Sep 25, 2008 20:28
dinner and too much wine with the ex boyfriend makes for an entirely too contemplative emerald.
to have a consistent conversation through the car ride there, the salad, the wine, the dinner, the dessert, the ride back.
what am i looking for. honestly.
he and i were very honest with each other again tonight.
he said something silly and i said 'hey its not my fault you're insane'
and he said 'i could argue that.'
and i just took a gulp of wine and laughed.
he made a motion and then caught himself, i asked what he was doing and he confessed he had almost scooped up some of the dessert and fed it to me.
another gulp of wine and another bout of laughter.
and this makes me think.
is it the fact that he is married and we know we're both off limits? is it the reason i left him? is it the reason he joined the military and came to malmstrom?
he tells me how torn he is about me moving and i tell him how torn i am about reenlisting and he tells me how torn he is about his wife and i tell him how torn i am about oli and we are just both torn and conflicted and perfect in our friendship that we both know its not worth messing up for a moment, for a feeling, for a chance, for an ideal.
and after this dinner with a reminiscent love, an old friend calls me from iowa. one i was best friends with in iowa in middle school. she found me on myspace, we exchanged numbers.
we talked about being 21, we talked about how her child is in kindergarten now, the child she had at 16.
and i step back and look at my life and think its not so bad.
i think i have someone that truly cares about me, someone who cares about me whom i care about deeply as well. someone with whom i can envision the next 50 years of my life.
and then there is john. and then there is ally. and then there is the old emerald and then there is me.
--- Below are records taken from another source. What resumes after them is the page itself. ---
/-- `e₀` is uniformly positive on the `b`-dressed `a`-images (`c = 1`; `0 ≤ q < 1`). [folklore] -/
theorem hpos15B_e0Biv {q : ℝ} (hq0 : 0 ≤ q) (hq1 : q < 1) :
    ∀ (F w : V5) (y : ℝ), InS q F → InS q w → 0 ≤ y → y ≤ 1 →
      1 * ‖Biv.toFun (opBC y (imgA q F w))‖ ≤ pairH q (opBC y (imgA q F w)) (e0Biv q) := fun F w y hF hw hy0 hy1 => by
  rw [one_mul, pairH_e0Biv hq1]
  exact norm_toFun_opBC_le_ellA hy0 hy1 (norm_toFun_imgA_le_ellA hq0 hq1.le hF.valid hw.valid) (imgA_uv_nonneg hq0 hq1.le hF.valid hw.valid)
    (imgA_xv_nonneg hq0 hq1.le hF.valid hw.valid) (imgA_yv_nonneg hq0 hq1.le hF.valid hw.valid) (imgA_zv_nonneg hq0 hq1.le hF.valid hw.valid)

/-! ### The exact local criterion -/

/-- **`CrossPosD15 q`** — CROSS-POSITIVITY OF `T_D` ON THE DRESSED CONE: for every `β` in the closure of the normalised dressed atoms and every
`ρ ∈ DualS15 q` with `⟪β, ρ⟫ = 0`, `⟪T_D β, ρ⟫ ≥ 0` (i.e. `T_D β` lies in the tangent cone `cl(cone15 q + ℝβ)`). [folklore] -/
def CrossPosD15 (q : ℝ) : Prop :=
  ∀ v ∈ atomClosure15 q, ∀ ρ : Biv, DualS15 q ρ → pairH q (Biv.ofFun v) ρ = 0 → 0 ≤ pairH q (opTD q (Biv.ofFun v)) ρ

/-- The dressed dual is stable under the rim CUT `∧²E_0 = W_D` (unconditionally, by the rim-cut endpoints of `…SesquiConeCut/CutA`; `0 < q ≤ 1`).
[folklore] -/
theorem DualS15.rim_zero {q : ℝ} (hq0 : 0 < q) (hq1 : q ≤ 1) {ρ : Biv} (hρ : DualS15 q ρ) : DualS15 q (opE q 0 ρ) := by
  refine ⟨⟨fun F w hF hw => ?_, fun G w hG hw => ?_⟩, fun G w x hG hw hx0 hx1 => ?_, fun F w y hF hw hy0 hy1 => ?_⟩
  · rw [← pairH_opE, opE_imgA]; exact hρ.1.1 _ w (hF.rimStep hq0 hq1 le_rfl zero_le_one) hw
  · rw [← pairH_opE, opE_imgB]; exact hρ.1.2 _ w (hG.rimStep hq0 hq1 le_rfl zero_le_one) hw
  · rw [← pairH_opE]; exact hyp15A_rim_zero hq0 hq1 hG hw hx0 hx1 ρ hρ
  · rw [← pairH_opE]; exact hyp15B_rim_zero hq0 hq1 hF hw hy0 hy1 ρ hρ

/-- **Rim-step stability of the dressed dual from cross-positivity** (`0 < q < 1`, `r ∈ [0,1]`). [folklore] -/
theorem dualS15_opE_of_crossPosD {q : ℝ} (hq0 : 0 < q) (hq1 : q < 1) (hcross : CrossPosD15 q) {ρ : Biv} (hρ : DualS15 q ρ)
    {r : ℝ} (hr0 : 0 ≤ r) (hr1 : r ≤ 1) : DualS15 q (opE q r ρ) := by
  rcases hr0.eq_or_lt with rfl | hr0'
  · exact hρ.rim_zero hq0 hq1.le
  set P := atomClosure15 q
  set α : (Fin 10 → ℝ) → Biv := fun v => Biv.ofFun v
  have hPc : IsCompact P := isCompact_atomClosure15 q
  have hPn : P.Nonempty := atomClosure15_nonempty hq0 hq1.le
  have hec : ∀ v ∈ P, 1 ≤ pairH q (α v) (e0Biv q) :=
    atomClosure15_le_of_atoms (hpos15A_e0Biv hq0.le hq1) (hpos15B_e0Biv hq0.le hq1)
  have he : ∀ v ∈ P, 0 < pairH q (α v) (e0Biv q) := fun v hv => lt_of_lt_of_le one_pos (hec v hv)
  have hcont : ∀ ρ : Biv, ContinuousOn (fun v => pairH q (α v) ρ) P := fun ρ => (continuous_pairH_ofFun q ρ).continuousOn
  have hcontq : ∀ ρ : Biv, ContinuousOn (fun v => pairH q (α v) ρ / pairH q (α v) (e0Biv q)) P :=
    fun ρ => (hcont ρ).div (hcont (e0Biv q)) fun v hv => (he v hv).ne'
  obtain ⟨vM, hvM, hmax⟩ := hPc.exists_isMaxOn hPn (hcontq (opTD q (e0Biv q)))
  set M : ℝ := max (pairH q (α vM) (opTD q (e0Biv q)) / pairH q (α vM) (e0Biv q)) 1 with hMdef
  have hM0 : 0 < M := lt_of_lt_of_le zero_lt_one (le_max_right _ _)
  have hM : ∀ v ∈ P, pairH q (α v) (opTD q (e0Biv q)) ≤ M * pairH q (α v) (e0Biv q) :=
    fun v hv => (div_le_iff₀ (he v hv)).1 (le_trans (hmax hv) (le_max_left _ _))
  have hmin : ∀ ρ : Biv, (∃ x ∈ P, pairH q (α x) ρ < 0) →
      ∃ x₀ ∈ P, ∀ x ∈ P, pairH q (α x₀) ρ * pairH q (α x) (e0Biv q) ≤ pairH q (α x) ρ * pairH q (α x₀) (e0Biv q) := by
    intro ρ _
    obtain ⟨x₀, hx₀, hmin⟩ := hPc.exists_isMinOn hPn (hcontq ρ)
    exact ⟨x₀, hx₀, fun x hx => (div_le_div_iff₀ (he x₀ hx₀) (he x hx)).1 (hmin hx)⟩
  have hcross' : ∀ x ∈ P, ∀ ρ : Biv, PDual q P α ρ → pairH q (α x) ρ = 0 → 0 ≤ pairH q (opTD q (α x)) ρ :=
    fun x hx ρ hρ h0 => hcross x hx ρ ((dualS15_iff_atomClosure15 q ρ).2 hρ) h0
  exact (dualS15_iff_atomClosure15 q _).2
    (pdualD_opE hq0 he hM hmin hcross' hM0 hr0' hr1 ((dualS15_iff_atomClosure15 q ρ).1 hρ))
and if i had the time to process it, i could have loved john and been with john for my entire life, but i don't know if that is true or if i only feel that because of the sense of loss that comes with him being married and unavailable.
i wouldn't have probably stopped being stubborn if he hadn't moved on.
but now i have someone. for the first time since john i have someone that i feel like i can fall in love with. someone i can be happy with even if its not delirious. because i'm older and wiser and all the bullshit we tell ourselves and each other every day just so we can get by without so many fucking regrets. and it doesnt matter how or why i try to justify it, nothing compares to the feeling of being in his arms. nothing compares to the feeling i got when i opened the package he sent me after only a few days of being away. nothing compares.
but in the same right nothing compares to john and who i was with john and who i am with john. but at the same time nothing compares to who i am with amber, or ally, or my parents. these are all things i need to separate from everyone else. separate from myself.
nothing is what it seems or seemed or will seem. or will be for that matter.
i am with oli and i am very emotionally invested in oli. i'm not with john and i'm not emotionally invested in john. i appreciate his company but the whole time i was just like 'what if this was oli.'
and i liked the idea. but i didn't like the truth.
and i didnt like how much i liked that it was john.
but it doesnt change what i feel for oli. and that is the hardest part right now. is feeling something so nostalgic and something so expired for someone, when i have such an amazing person right in front of me.
and i know the night would have been different if oli was waiting at home. but he wasn't.
its so easy for me to separate myself from everything in just a moment.
in just a week of sleeping alone, i am suddenly alone again.
but the moment he is home, the moment he is back in my arms, back in my grasp, nothing else will matter.
but i don't like the frailty there.
i don't like the way i separate things.
because if didn't separate things i'd feel guilty. but i don't and i don't feel any reason to.
... i just can't wait til he is home. because he is reliable, he is tangible and he makes me happy.
and i dont make myself happy. no one else does. but with him i have a calm sense of belonging. a calm sense of adoring, a calm sense of myself.
and i haven't felt that for entirely too long.
i'd rather have a calm version of something real than an intense version of something unreal.